Sekitar lima belas menit aku semedi di toilet, akhirnya perutku membaik, dan bisa kembali ke tempat Irfan yang katanya sedang berada di rak Mie instan.

Mon maap, nih, ya? Aku sama makanan itu memang gak akan bisa di jauhkan sampai kapanpun. Jadi, ojok banyak bacot. Okeh!

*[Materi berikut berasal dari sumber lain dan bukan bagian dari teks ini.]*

import Literature.AlgebraicGeometry.HodgeTheory.ComplexAtiyahClass
import HarnessLib

/-!
# Naturality of the Yoneda powers `At(K)^q` of a cochain complex of `𝒪_X`-modules and the
# single-complex anchor `at_j(E[0]) = at_j(E)`, `At(E[0])^q = At(E)^q`

PROMOTED LITERATURE COPY (librarian protocol (b); DEFREQ-CoherentISemiregular, cell pub-hsemireg) of the generic, conjecture-free
`Summits/Ventures/HSemireg/ComplexAtiyahPower.lean` — namespace now `Literature.AlgebraicGeometry.HodgeTheory`, names kept; cell words (seats, ventures) = provenance.

Cell `pub-hsemireg`, general-structure seat gs-g4; SEQUEL to `ComplexAtiyahClass.lean` (p3: `complexAtiyahStep`,
`complexAtiyahPower`, `toTwistHodgeZeroC`, `extMulAtiyahPower`) and `HigherSigmaOfIso.lean` (gs-g4: the functorial
twisted jet sequences). HONEST FRAMING: infrastructure on the tree's REAL carriers only — NOT a door, NOT a named fact,
NOT a statement about any variety, NOT a «K2 result»: the cell's class-(C) objects (perfect complexes) still have no
tree door, and nothing here says HC, HC_CM or HC_AV is proved. Module-level counterparts: `atiyahClassStep_naturality`,
`atiyahClassPower_naturality` (`HigherSigmaOfIso.lean`); these are the inputs of the conjugation-invariance of a later
`σ_q` for strictly perfect complexes, and the anchor says that `σ_q(E[0])` will restrict to the module `σ_q(E)`.

CONTENTS (all proved; Mathlib + tree only). For an `S`-scheme `X : Over (Spec S)`, cochain complexes `K, K₁, K₂` of
`𝒪_X`-modules, any `HasDerivedCategory` instance, `Q : C(𝒪_X-Mod) → D(𝒪_X-Mod)`:
* `complexAtiyahStep_comp_mk₀` (the `ShiftedHom.comp` form of p3's `complexAtiyahStep_naturality`) and
  **`complexAtiyahPower_naturality`**: for a chain map `f : K₁ → K₂` and every `q`,
  `At(K₁)^q · (f ⊗ 1_{Ω^q}) = (f ⊗ 1_{Ω⁰}) · At(K₂)^q` as degree-`q` shifted morphisms (induction on `q`);
* **`atiyahClassC_comp_eq_toTwistHodgeZeroC_comp_complexAtiyahStep`**: `At(K) ≫ (1 ⊗ e₁⁻¹)[1] = ι_K ≫ at_0(K)` — p3's
  untwisted `atiyahClassC K` pushed along `Ω¹ ≅ ⋀¹Ω¹` IS `ι_K` followed by the zeroth twisted step (morphism of short
  exact sequences of complexes `jetToTwistJetComplexHom`, from the new module lemma `jetToTwistJet_naturality`);
* `toTwistHodgeZeroC_f`, `toTwistHodgeZeroC_naturality` (`ι_K : K → K ⊗ Ω⁰` is natural in `K`),
  `complexAtiyahPowerFrom q K = ι_K · At(K)^q : K → (K ⊗ Ω^q)[q]` with `extMulAtiyahPower_eq_comp`
  (`(x · ι_K) · At^q = x · (ι_K · At^q)`, the argument of BF's `σ_q(x) = tr(x · At^q)/q!`) and
  **`complexAtiyahPowerFrom_naturality`**: `(ι_{K₁} · At(K₁)^q) · (f ⊗ 1) = f · (ι_{K₂} · At(K₂)^q)`;
* CORRECTNESS ANCHOR at the single complex `E[0]` of a module `E`: under the identifications
  `(E[0]) ⊗ Ωⁱ ≅ (E ⊗ Ωⁱ)[0]`, `Pʲ(E[0]) ≅ Pʲ(E)[0]` (Mathlib `singleMapHomologicalComplex`; the morphism of short
  exact sequences of complexes `twistJetComplexShortComplexSingleHom`, via `twistJetι_naturality` /
  `twistJetπ_naturality`), **`complexAtiyahStep_single`**: `at_j(E[0])` is the image `(atiyahClassStep E j).hom` of
  the tree's module Yoneda class in the derived category (Mathlib `extClass_hom`, `singleδ`, `triangleOfSESδ_naturality`),
  **`complexAtiyahPower_single`**: `At(E[0])^q` is `(atiyahClassPower E q).hom` (induction; Mathlib `Ext.comp_hom`,
  `Ext.mk₀_hom`), and `toTwistHodgeZeroC_single`: `ι_{E[0]}` is `(ι_E)[0]`;
* three reassociation lemmas for `ShiftedHom.comp` with a degree-`0` factor (`shiftedHom_comp_comp_mk₀`,
  `shiftedHom_comp_mk₀_comp`, `shiftedHom_mk₀_comp_comp`; Mathlib has only `mk₀_comp_mk₀_assoc`), and
  `complexAtiyahPower_zero'` (`At⁰ = mk₀ ((0 : ℕ) : ℤ) _ (𝟙 _)`, the cast form under which `mk₀_comp_mk₀` fires).

WHAT IS NOT HERE: any trace `Ext^{q+2}(K, K ⊗ Ω^q) → H^{q+2}(X, Ω^q)` for complexes (internal Hom complex, its
descent to the derived category, the supertrace); `σ_q` of a complex; anything about semiregularity.

## References
* R.-O. Buchweitz, H. Flenner, *A semiregularity map for modules and applications to deformations*, Compositio
  Math. 137 (2003), §3 (Atiyah class of a complex), §4 (the algebra `A`, `At^k`), Def. 4.1. [BuchweitzFlenner2003]
* M. F. Atiyah, *Complex analytic connections in fibre bundles*, Trans. AMS 85 (1957), §4 Prop. 6–7. [Atiyah1957]
* R. Hartshorne, *Algebraic Geometry*, GTM 52 (1977), II Ex. 5.1 (a). [Hartshorne1977]
-/

noncomputable section

open CategoryTheory CategoryTheory.Limits CategoryTheory.Abelian AlgebraicGeometry Opposite

namespace Literature.AlgebraicGeometry.HodgeTheory

open Literature.AlgebraicGeometry.Modules Literature.AlgebraicGeometry.Motives
open Literature.AlgebraicGeometry.HodgeTheory
open DerivedCategory

universe w w' u

variable {S : Type u} [CommRing S] {X : Over (Spec (CommRingCat.of S))}

section Complexes

variable (X) in
/-- `Pʲ(K)` termwise (`twistJetFunctor X j` on a complex; differentials `Pʲ(d)`). [folklore] -/
abbrev twistJetComplex (j : ℕ) (K : CochainComplex X.left.Modules ℤ) : CochainComplex X.left.Modules ℤ :=
  ((twistJetFunctor X j).mapHomologicalComplex (ComplexShape.up ℤ)).obj K

end Complexes

/-! ### Naturality of the powers -/

section Assoc

variable {C : Type*} [Category C] [HasShift C ℤ] {T₁ T₂ T₃ T₄ : C} {a b ab : ℤ}

/-- Reassociation `(α · β) · g = α · (β · g)` for a degree-`0` morphism `g` on the right. [cite: Weibel1994, Def. 10.2.1 and §10.7 (translation functor; Ext and RHom)] -/
lemma shiftedHom_comp_comp_mk₀ (α : ShiftedHom T₁ T₂ a) (β : ShiftedHom T₂ T₃ b) (g : T₃ ⟶ T₄) (hab : b + a = ab) :
    (α.comp β hab).comp (ShiftedHom.mk₀ (0 : ℤ) rfl g) (zero_add ab) =
      α.comp (β.comp (ShiftedHom.mk₀ (0 : ℤ) rfl g) (zero_add b)) hab :=
  ShiftedHom.comp_assoc _ _ _ hab (zero_add b) (by rw [zero_add, hab])

/-- Reassociation `(α · g) · γ = α · (g · γ)` for a degree-`0` morphism `g` in the middle. [cite: Weibel1994, Def. 10.2.1 and §10.7 (translation functor; Ext and RHom)] -/
lemma shiftedHom_comp_mk₀_comp (α : ShiftedHom T₁ T₂ a) (g : T₂ ⟶ T₃) (γ : ShiftedHom T₃ T₄ b) (hab : b + a = ab) :
    (α.comp (ShiftedHom.mk₀ (0 : ℤ) rfl g) (zero_add a)).comp γ hab =
      α.comp ((ShiftedHom.mk₀ (0 : ℤ) rfl g).comp γ (add_zero b)) hab :=
  ShiftedHom.comp_assoc _ _ _ (zero_add a) (add_zero b) (by rw [add_zero, hab])

/-- Reassociation `(g · β) · γ = g · (β · γ)` for a degree-`0` morphism `g` on the left. [cite: Weibel1994, Def. 10.2.1 and §10.7 (translation functor; Ext and RHom)] -/
lemma shiftedHom_mk₀_comp_comp (g : T₁ ⟶ T₂) (β : ShiftedHom T₂ T₃ a) (γ : ShiftedHom T₃ T₄ b) (hab : b + a = ab) :
    (((ShiftedHom.mk₀ (0 : ℤ) rfl g).comp β (add_zero a)).comp γ hab) =
      (ShiftedHom.mk₀ (0 : ℤ) rfl g).comp (β.comp γ hab) (add_zero ab) :=
  ShiftedHom.comp_assoc _ _ _ (add_zero a) hab (by rw [hab, add_zero])

end Assoc

section PowerNaturality

variable [HasDerivedCategory.{w'} X.left.Modules] {K K' : CochainComplex X.left.Modules ℤ}

variable (K) in
/-- `At(K)⁰ = id`, with the degree written as the cast `((0 : ℕ) : ℤ)` (the form under which `ShiftedHom.mk₀_comp_mk₀`
fires inside inductions on `q`). [cite: BuchweitzFlenner2003, Def. 3.4 (Atiyah class of a complex and its powers)] -/
lemma complexAtiyahPower_zero' :
    complexAtiyahPower X K 0 = ShiftedHom.mk₀ ((0 : ℕ) : ℤ) (by simp) (𝟙 _) := rfl

/-- The twisted step composed with a degree-`0` class on the right, versus on the left: the `ShiftedHom.comp` form
of `complexAtiyahStep_naturality`. [cite: BuchweitzFlenner2003, §3] -/
theorem complexAtiyahStep_comp_mk₀ (j : ℕ) (f : K ⟶ K') :
    (complexAtiyahStep X j K).comp (ShiftedHom.mk₀ (0 : ℤ) rfl
        (Q.map (((twistHodgeFunctor X (j + 1)).mapHomologicalComplex _).map f))) (zero_add 1) =
      (ShiftedHom.mk₀ (0 : ℤ) rfl
        (Q.map (((twistHodgeFunctor X j).mapHomologicalComplex _).map f))).comp
        (complexAtiyahStep X j K') (add_zero 1) := by
  rw [ShiftedHom.comp_mk₀, ShiftedHom.mk₀_comp]
  exact complexAtiyahStep_naturality X j f

/-- **Naturality of the Yoneda powers of the Atiyah class of complexes**: for a chain map `f : K → K'` and every
`q`, `At(K)^q · (f ⊗ 1_{Ω^q}) = (f ⊗ 1_{Ω⁰}) · At(K')^q` as shifted morphisms of degree `q` (induction on `q` from
`complexAtiyahStep_naturality`). [cite: BuchweitzFlenner2003, §4 (At^k)] -/
theorem complexAtiyahPower_naturality (f : K ⟶ K') (q : ℕ) :
    (complexAtiyahPower X K q).comp (ShiftedHom.mk₀ (0 : ℤ) rfl
        (Q.map (((twistHodgeFunctor X q).mapHomologicalComplex _).map f))) (zero_add _) =
      (ShiftedHom.mk₀ (0 : ℤ) rfl
        (Q.map (((twistHodgeFunctor X 0).mapHomologicalComplex _).map f))).comp
        (complexAtiyahPower X K' q) (add_zero _) := by
  induction q with
  | zero =>
    simp only [complexAtiyahPower_zero', ShiftedHom.mk₀_comp_mk₀, Category.id_comp, Category.comp_id]
  | succ q ih =>
    rw [complexAtiyahPower_succ, complexAtiyahPower_succ, shiftedHom_comp_comp_mk₀, complexAtiyahStep_comp_mk₀,
      ← shiftedHom_comp_mk₀_comp, ih, shiftedHom_mk₀_comp_comp]

end PowerNaturality

/-! ### `ι_K : K → K ⊗ Ω⁰` and the powers out of `K` itself -/

section Iota

variable [HasDerivedCategory.{w'} X.left.Modules] (q : ℕ) (K : CochainComplex X.left.Modules ℤ)
  {K₁ K₂ : CochainComplex X.left.Modules ℤ}

omit [HasDerivedCategory.{w'} X.left.Modules] in
/-- The components of `ι_K : K → K ⊗ Ω⁰` are the module maps `ι_{Kⁱ}` (`toTwistHodgeZero`). [cite: Hartshorne1977, II Ex. 5.1 (a)–(b)] -/
@[simp]
lemma toTwistHodgeZeroC_f (i : ℤ) : (toTwistHodgeZeroC X K).f i = toTwistHodgeZero (K.X i) := by
  dsimp [toTwistHodgeZeroC, Functor.mapHomologicalComplexIdIso]
  exact Category.id_comp _

omit [HasDerivedCategory.{w'} X.left.Modules] in
/-- Naturality of `ι_K` in the complex `K`: `ι_{K₁} ≫ (f ⊗ 1_{Ω⁰}) = f ≫ ι_{K₂}`. [cite: Hartshorne1977, II Ex. 5.1 (a)–(b)] -/
@[reassoc]
theorem toTwistHodgeZeroC_naturality (f : K₁ ⟶ K₂) :
    toTwistHodgeZeroC X K₁ ≫ ((twistHodgeFunctor X 0).mapHomologicalComplex _).map f =
      f ≫ toTwistHodgeZeroC X K₂ :=
  HomologicalComplex.hom_ext _ _ fun i => by
    simp only [HomologicalComplex.comp_f, toTwistHodgeZeroC_f, Functor.mapHomologicalComplex_map_f]
    exact toTwistHodgeZero_naturality (f.f i)

/-- `ι_K · At(K)^q : K → (K ⊗ Ω^q)[q]` — the Yoneda power of the Atiyah class seen from `K` itself (the shape
composed with a class `x ∈ Ext²(K, K)` in the semiregularity map: `extMulAtiyahPower X K q x = x · (ι_K · At(K)^q)`,
`extMulAtiyahPower_eq_comp`). [cite: BuchweitzFlenner2003, Def. 4.1] -/
def complexAtiyahPowerFrom : ShiftedHom (Q.obj K) (Q.obj (twistHodgeComplex X q K)) (q : ℤ) :=
  (ShiftedHom.mk₀ (0 : ℤ) rfl (Q.map (toTwistHodgeZeroC X K))).comp (complexAtiyahPower X K q) (add_zero _)

/-- `(x · ι_K) · At(K)^q = x · (ι_K · At(K)^q)`: the argument of `σ_q` factors through `complexAtiyahPowerFrom`.
[cite: BuchweitzFlenner2003, Def. 4.1] -/
theorem extMulAtiyahPower_eq_comp (x : ShiftedHom (Q.obj K) (Q.obj K) (2 : ℤ)) :
    extMulAtiyahPower X K q x = x.comp (complexAtiyahPowerFrom q K) (by ring) :=
  ShiftedHom.comp_assoc _ _ _ (zero_add 2) (add_zero (q : ℤ)) (by ring)

/-- **Naturality of `ι · At^q`**: `(ι_{K₁} · At(K₁)^q) · (f ⊗ 1_{Ω^q}) = f · (ι_{K₂} · At(K₂)^q)`.
[cite: BuchweitzFlenner2003, §4 (At^k)] -/
theorem complexAtiyahPowerFrom_naturality (f : K₁ ⟶ K₂) :
    (complexAtiyahPowerFrom q K₁).comp (ShiftedHom.mk₀ (0 : ℤ) rfl
        (Q.map (((twistHodgeFunctor X q).mapHomologicalComplex _).map f))) (zero_add _) =
      (ShiftedHom.mk₀ (0 : ℤ) rfl (Q.map f)).comp (complexAtiyahPowerFrom q K₂) (add_zero _) := by
  unfold complexAtiyahPowerFrom
  rw [shiftedHom_mk₀_comp_comp, complexAtiyahPower_naturality, ← shiftedHom_mk₀_comp_comp,
    ShiftedHom.mk₀_comp_mk₀, ← Functor.map_comp, toTwistHodgeZeroC_naturality, Functor.map_comp,
    ← ShiftedHom.mk₀_comp_mk₀ (Q.map f) _ (add_zero (0 : ℤ)) rfl rfl, shiftedHom_mk₀_comp_comp]

end Iota

/-! ### Correctness anchor: the single complex `E[0]` -/

section Single

open HomologicalComplex

variable (j : ℕ) (E : X.left.Modules)

omit j E in
/-- Naturality of `ι : E ⊗ Ωʲ⁺¹ → Pʲ(E)`: `(g ⊗ 1) ≫ ι_{E₂} = ι_{E₁} ≫ Pʲ(g)`. [cite: Atiyah1957, §4 Prop. 6] -/
@[reassoc]
lemma twistJetι_naturality {E₁ E₂ : X.left.Modules} (g : E₁ ⟶ E₂) (j : ℕ) :
    twistMap g (hodgeSheaf X (j + 1)) ≫ twistJetι E₂ j = twistJetι E₁ j ≫ twistJetMap g j :=
  (twistJetShortComplexMap g j).comm₁₂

“Nah, itu dia!” Saat aku melihat keberadaan Irfan, aku pun bergegas menghampirinya, yang ternyata tengah asik mengobrol dengan seseorang.

Siapa, ya?

“Fan?” Aku meminta fokus pria itu.

“Hei! Udah?” Dia menyambut riang kehadiranku.

“Udah,” sahutku seadanya, mendekat dan melirik teman Irfan yang masih membelakangiku. Namun, jika dilihat dari postur tubuhnya, sepertinya lumayan familiar di mataku, karena postur tubuhnya mirip ....

Degh!

Astaga! Itu, sih, bukan mirip lagi, tapi memang dia!

“Nah, ini dia yang gue ceritain tadi, Bro. Kenalin dulu, dong, ini … Hasmi. Calon gue yang baru!” Irfan mengenalkanku pada temannya seraya merangkul pinggangku.

Sayangnya, otakku terlalu blank untuk mencerna semuanya karena ....

“Oh, Hai! Kenalkan, saya Alansyah,” ucap pria itu ramah dan seram di waktu bersamaan. Membuat aku tanpa sadar menelan salivaku sendiri.

Mampus!

Kenapa dunia sesempit ini, sih, buat kami?